## WHAT IS NEEDED
Given the material below, output exactly the lines from the line with "the curve's levels." to the line with "open CategoryTheory NumberField Matrix", both ends included, and no other lines.

## DATA PROVIDED
import Literature.AlgebraicGeometry.ShimuraVarieties.UnitaryShimuraCurveEmbeddingClosed
import Literature.Topology.Algebra.CompactOpenSubgroupTraceMonotone
import Literature.NumberTheory.Automorphic.FinAdelicTotallyDisconnected
import Mathlib.CategoryTheory.Category.Preorder
import HarnessLib

/-!
# Monotone surface levels for the unitary Shimura CURVE inside the unitary Shimura SURFACE: the level functor along `φGS`

Topic `AlgebraicGeometry/ShimuraVarieties`, namespace `Literature.AlgebraicGeometry.ShimuraVarieties.UnitaryCanonicalModel`.  THEOREMS ONLY.

For the sub-datum `φ = φGS : U(J⋆)(𝔸_{L⁺,f}) ↪ U(H)(𝔸_{L⁺,f})` of [Liu2021] Thm. 4.15 (★ `UnitaryShimuraCurveRecord` §5, closed embedding
★ `isClosedEmbedding_φGS`), a surface threshold `K₀` (open compact) and a curve threshold `K₀⋆` with `φ(K₀⋆) ≤ K₀`, the tree's
monotone trace lemma ★ `exists_monotone_isOpen_isCompact_subgroup_comap_eq` (with `U(H)(𝔸_f)` totally disconnected, ★
`UnitaryGroup.totallyDisconnectedSpace_finAdelic`) yields a FUNCTOR of small levels
`T : C5.SmallLevel K₀⋆ ⥤ C5.SmallLevel K₀` with `φ⁻¹(T K⋆) = K⋆` — [Deligne1971TravauxShimura] Prop. 1.15 / Variante 5.9,
[Milne2005ShimuraVarieties] Thm. 5.16 «for any compact open `K′ ⊂ G′(𝔸_f)` there is a compact open `K ⊂ G(𝔸_f)` with
`K ∩ G′(𝔸_f) = K′` … an inverse system of regular maps compatible with the action».  This is the index bookkeeping of the
«embedded-curve descent» road to the canonical model of the unitary Shimura curve (cell `hodgecm-mathlib`, road (ii)): the surface
tower `K⋆ ↦ M_{T K⋆}` restricts along `T` to a diagram on the curve's levels.

## References
* [Deligne1971TravauxShimura] P. Deligne, *Travaux de Shimura* (1971), Prop. 1.15 p. 132, Variante 5.9 p. 157.
* [Milne2005ShimuraVarieties] J. S. Milne, *Introduction to Shimura varieties* (2005/2017), Thm. 5.16 p. 58.
* [Liu2021] Y. Liu, *Fourier–Jacobi cycles and arithmetic relative trace formula* (2021), Thm. 4.15 proof (l. 2193–2208).
-/

set_option autoImplicit false

noncomputable section

open CategoryTheory NumberField Matrix
open Literature.NumberTheory.Automorphic Literature.NumberTheory.Automorphic.UnitaryGroup
open Literature.NumberTheory.Automorphic.Liu2021.AppendixC (C5.OpenCompactSubgroup C5.SmallLevel)

namespace Literature.AlgebraicGeometry.ShimuraVarieties.UnitaryCanonicalModel

variable (L : Type) [Field L] [NumberField L] [IsCMField L] (Jstar : Matrix (Fin 2) (Fin 2) L)
variable (Jperp : Matrix (Fin 1) (Fin 1) L) (H : Matrix (Fin 3) (Fin 3) L) (B : GL (Fin 3) L) {a : L} (ha : a ≠ 0)
  (hB : formCongr ((IsCMField.complexConj L : L ≃ₐ[↥(maximalRealSubfield L)] L) : L →+* L) B (a • H) =
    finSum 2 1 Jstar Jperp)

/-- **The level functor along `φGS`** ([Deligne1971TravauxShimura] Prop. 1.15 + Variante 5.9; [Milne2005ShimuraVarieties] Thm. 5.16):
for a surface threshold `K₀ ≤ U(H)(𝔸_f)` and a curve threshold `K₀⋆ ≤ U(J⋆)(𝔸_f)` with `φGS(K₀⋆) ≤ K₀`, there is a functor
`T : SmallLevel K₀⋆ ⥤ SmallLevel K₀` (a MONOTONE choice of surface levels) with `φGS⁻¹(T K⋆) = K⋆` — hence `φGS(K⋆) ≤ T K⋆` —
for every small curve level `K⋆`.  Assembled from ★ `exists_monotone_isOpen_isCompact_subgroup_comap_eq` (finite infima of
Chevalley–Platonov–Rapinchuk traces), ★ `isClosedEmbedding_φGS` and ★ `UnitaryGroup.totallyDisconnectedSpace_finAdelic`.
[cite: Milne2005ShimuraVarieties, Thm. 5.16 and proof p. 58] [cite: Deligne1971TravauxShimura, Prop. 1.15 p. 132 and Variante 5.9 p. 157]
[cite: Liu2021, Thm. 4.15 proof (FJcycle.tex l. 2193–2208)] -/
theorem exists_smallLevelFunctor_comap_φGS_eq
    (K₀ : C5.OpenCompactSubgroup ↥(finAdelic (↥(maximalRealSubfield L)) L (IsCMField.complexConj L) 3 H))
    (K₀star : C5.OpenCompactSubgroup ↥(finAdelic (↥(maximalRealSubfield L)) L (IsCMField.complexConj L) 2 Jstar))
    (hK : K₀star.1.map (φGS L Jstar Jperp H B ha hB) ≤ K₀.1) :
    ∃ T : C5.SmallLevel K₀star ⥤ C5.SmallLevel K₀,
      ∀ Kstar : C5.SmallLevel K₀star,
        (T.obj Kstar).1.1.comap (φGS L Jstar Jperp H B ha hB) = Kstar.1.1 ∧
          Kstar.1.1.map (φGS L Jstar Jperp H B ha hB) ≤ (T.obj Kstar).1.1 := by
  haveI : TotallyDisconnectedSpace ↥(finAdelic (↥(maximalRealSubfield L)) L (IsCMField.complexConj L) 3 H) :=
    UnitaryGroup.totallyDisconnectedSpace_finAdelic (↥(maximalRealSubfield L)) L (IsCMField.complexConj L) 3 H
  obtain ⟨Tf, hTf, hmono⟩ :=
    Literature.Topology.Algebra.exists_monotone_isOpen_isCompact_subgroup_comap_eq
      (φGS L Jstar Jperp H B ha hB) (isClosedEmbedding_φGS L Jstar Jperp H B ha hB) K₀.1 K₀.2.1 K₀.2.2 K₀star.1
      K₀star.2.2 (Subgroup.map_le_iff_le_comap.mp hK)
  -- the object map: small curve level ↦ its monotone trace, a small surface level
  let f : C5.SmallLevel K₀star → C5.SmallLevel K₀ := fun Kstar =>
    ⟨⟨Tf Kstar.1.1, (hTf Kstar.1.1 Kstar.1.2.1 Kstar.2).1, (hTf Kstar.1.1 Kstar.1.2.1 Kstar.2).2.1⟩,
      (hTf Kstar.1.1 Kstar.1.2.1 Kstar.2).2.2.1⟩
  have hf : Monotone f := fun K₁ K₂ h => hmono K₁.1.1 K₂.1.1 h
  refine ⟨Monotone.functor hf, fun Kstar => ⟨(hTf Kstar.1.1 Kstar.1.2.1 Kstar.2).2.2.2, ?_⟩⟩
  rw [Subgroup.map_le_iff_le_comap]
  exact le_of_eq (hTf Kstar.1.1 Kstar.1.2.1 Kstar.2).2.2.2.symm

end Literature.AlgebraicGeometry.ShimuraVarieties.UnitaryCanonicalModel

end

## WRITTEN ANSWER
tower `K⋆ ↦ M_{T K⋆}` restricts along `T` to a diagram on the curve's levels.

## References
* [Deligne1971TravauxShimura] P. Deligne, *Travaux de Shimura* (1971), Prop. 1.15 p. 132, Variante 5.9 p. 157.
* [Milne2005ShimuraVarieties] J. S. Milne, *Introduction to Shimura varieties* (2005/2017), Thm. 5.16 p. 58.
* [Liu2021] Y. Liu, *Fourier–Jacobi cycles and arithmetic relative trace formula* (2021), Thm. 4.15 proof (l. 2193–2208).
-/

set_option autoImplicit false

noncomputable section

open CategoryTheory NumberField Matrix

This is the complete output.